War Requiem it is Britten’s deeply moving masterpiece condemning war, and the politics of hate. First performed in May 1962, the work was commissioned to mark the consecration of the new Coventry Cathedral, which was destroyed in the Second World War.
The work combines the traditional Latin Requiem mass text with anti-war poems by World War I poet, Wilfred Owen to create a work of immense power and great beauty. On the title page of the score, the composer quotes Owen: “My subject is War, and the pity of War. The Poetry is in the pity. All a poet can do today is warn…”
Volmer says, “There are few pieces of music which have such a significant meaning or that carry such a weight of humanity. This is definitely one of them, like Beethoven’s Ninth and Mahler’s Eighth.”

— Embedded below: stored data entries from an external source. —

import Summits.SmoothPoincare4.SmoothPoincare4.Theorems.EntropyRungCompactShrinkerGapVolumeCertChunk0to2
import Summits.SmoothPoincare4.SmoothPoincare4.Theorems.EntropyRungCompactShrinkerGapVolumeCertChunk3to5
import Summits.SmoothPoincare4.SmoothPoincare4.Theorems.EntropyRungCompactShrinkerGapVolumeCertChunk6to8
import Summits.SmoothPoincare4.SmoothPoincare4.Theorems.EntropyRungCompactShrinkerGapVolumeCertChunk9to11
import Summits.SmoothPoincare4.SmoothPoincare4.Theorems.EntropyRungCompactShrinkerGapVolumeCertChunk12to14
import Summits.SmoothPoincare4.SmoothPoincare4.Theorems.EntropyRungCompactShrinkerGapVolumeCertChunk15to17
import Summits.SmoothPoincare4.SmoothPoincare4.Theorems.EntropyRungCompactShrinkerGapVolumeCertChunk18to19
import HarnessLib
/-!
# Volume-comparison certificate for crux `EntropyRung.CompactShrinkerGap` (stmt-SmoothPoincare4-10870), line cgy-variance-pivot — assembly: STUB 22 `stub_volumeCertificate`

STUB 22 `stub_volumeCertificate` of the lead's skeleton v13 (`Cruxes/CompactShrinkerGap/Lines/cgy_variance_pivot.lean`): the pure real-analysis
inequality `Q_B(f,R) := (R−2)² + (38/5)e^{-f} − 2 − (29/20)(R−2) + 149(f−2)e^{-f} − 41((f−R) − (f−2)²)e^{-f} + ½((f−R)(3−R) − (R−2)²)
+ 142(e^{-f} − 659/5000) ≤ 0` on `0 ≤ R ≤ f ≤ 10` — the rounded dual (β = 2, κ ≤ 38/5) of the level-set LP with members C1, C2, C3, W1, U1 and the
VOLUME-COMPARISON row `E[e^{-f}] ≥ 659/5000` (valid when `Vol ≤ 96π² = Vol S⁴(√6)` and `∫e^{-f} > Z₀`, since `Z₀/96π² = √π e^{-3/2}/3 = 0.131829…`);
exact LP value J*(10) = 1.5235 (J*(15) = 1.84, J*(20) = 2.14). Integrated against `dV` it gives the variance budget under `Vol ≤ 96π² ∧ R ≤ 10`.
Method as in `EntropyRungCompactShrinkerGapLevelSetCertBase.lean` (whose exponential bookkeeping is reused): chunks `f ∈ [k/2,(k+1)/2]`, `k = 0…19`,
Taylor envelopes for `e^{-f}`, and per chunk two exact Handelman certificates checked by `linarith`. Everything proved; no geometry. [folklore] -/

noncomputable section

namespace Summit.SmoothPoincare4.SmoothPoincare4.Theorems

set_option linter.dupNamespace false
set_option maxHeartbeats 800000
/-- **STUB 22 `stub_volumeCertificate` (line cgy-variance-pivot, skeleton v13)** — the volume-comparison certificate: for all real `f, R`
with `0 ≤ R ≤ f ≤ 10`, `Q_B(f,R) ≤ 0` (numerically `≤ −0.135`). Proof: locate the chunk `k/2 ≤ f ≤ (k+1)/2`, `k = 0,…,19`, and apply its helper
`helper_volCert_chunkK`. [folklore] -/
theorem stub_volumeCertificate :
    ∀ f R : ℝ, 0 ≤ R → R ≤ f → f ≤ 10 →
      (R - 2) ^ 2 + 38 / 5 * Real.exp (-f) - 2 - 29 / 20 * (R - 2) + 149 * (f - 2) * Real.exp (-f)
          - 41 * ((f - R) - (f - 2) ^ 2) * Real.exp (-f)
          + 1 / 2 * ((f - R) * (3 - R) - (R - 2) ^ 2)
          + 142 * (Real.exp (-f) - 659 / 5000) ≤ 0 := by
  intro f R hR hRf hf
  have hf0 : 0 ≤ f := le_trans hR hRf
  rcases le_total f (1 / 2) with h0 | h0
  · exact helper_volCert_chunk0 f R hf0 h0 hR hRf
  rcases le_total f (1) with h1 | h1
  · exact helper_volCert_chunk1 f R h0 h1 hR hRf
  rcases le_total f (3 / 2) with h2 | h2
  · exact helper_volCert_chunk2 f R h1 h2 hR hRf
  rcases le_total f (2) with h3 | h3
  · exact helper_volCert_chunk3 f R h2 h3 hR hRf
  rcases le_total f (5 / 2) with h4 | h4
  · exact helper_volCert_chunk4 f R h3 h4 hR hRf
  rcases le_total f (3) with h5 | h5
  · exact helper_volCert_chunk5 f R h4 h5 hR hRf
  rcases le_total f (7 / 2) with h6 | h6
  · exact helper_volCert_chunk6 f R h5 h6 hR hRf
  rcases le_total f (4) with h7 | h7
  · exact helper_volCert_chunk7 f R h6 h7 hR hRf
  rcases le_total f (9 / 2) with h8 | h8
  · exact helper_volCert_chunk8 f R h7 h8 hR hRf
  rcases le_total f (5) with h9 | h9
  · exact helper_volCert_chunk9 f R h8 h9 hR hRf
  rcases le_total f (11 / 2) with h10 | h10
  · exact helper_volCert_chunk10 f R h9 h10 hR hRf
  rcases le_total f (6) with h11 | h11
  · exact helper_volCert_chunk11 f R h10 h11 hR hRf
  rcases le_total f (13 / 2) with h12 | h12
  · exact helper_volCert_chunk12 f R h11 h12 hR hRf
  rcases le_total f (7) with h13 | h13
  · exact helper_volCert_chunk13 f R h12 h13 hR hRf
  rcases le_total f (15 / 2) with h14 | h14
  · exact helper_volCert_chunk14 f R h13 h14 hR hRf
  rcases le_total f (8) with h15 | h15
  · exact helper_volCert_chunk15 f R h14 h15 hR hRf
  rcases le_total f (17 / 2) with h16 | h16
  · exact helper_volCert_chunk16 f R h15 h16 hR hRf
  rcases le_total f (9) with h17 | h17
  · exact helper_volCert_chunk17 f R h16 h17 hR hRf
  rcases le_total f (19 / 2) with h18 | h18
  · exact helper_volCert_chunk18 f R h17 h18 hR hRf
  · exact helper_volCert_chunk19 f R h18 hf hR hRf

end Summit.SmoothPoincare4.SmoothPoincare4.Theorems

end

“Peaceful existence, tolerance and empathy are eternal issues of mankind and are key to our survival. This work, with its powerful themes remains as relevant today as ever.”
Five-time Adelaide Festival Director, Anthony Steel, was in the audience in Coventry Cathedral for the World Premiere in 1962 and described it as, “One of the most intensely moving musical experiences of my life.
“The war may have been over for 17 years, but to hear Wilfred Owen’s searing poetry set so magnificently, by confirmed pacifist Britten, between the different parts of the Latin Mass for the Dead, and the symbolism of his choice of a Russian, a German and an Englishman as soloists was quite overwhelming. Particularly in the setting of the magnificent new church that Sir Basil Spence had designed to sit amongst the ruins of its destroyed 14th century predecessor,” said Steel.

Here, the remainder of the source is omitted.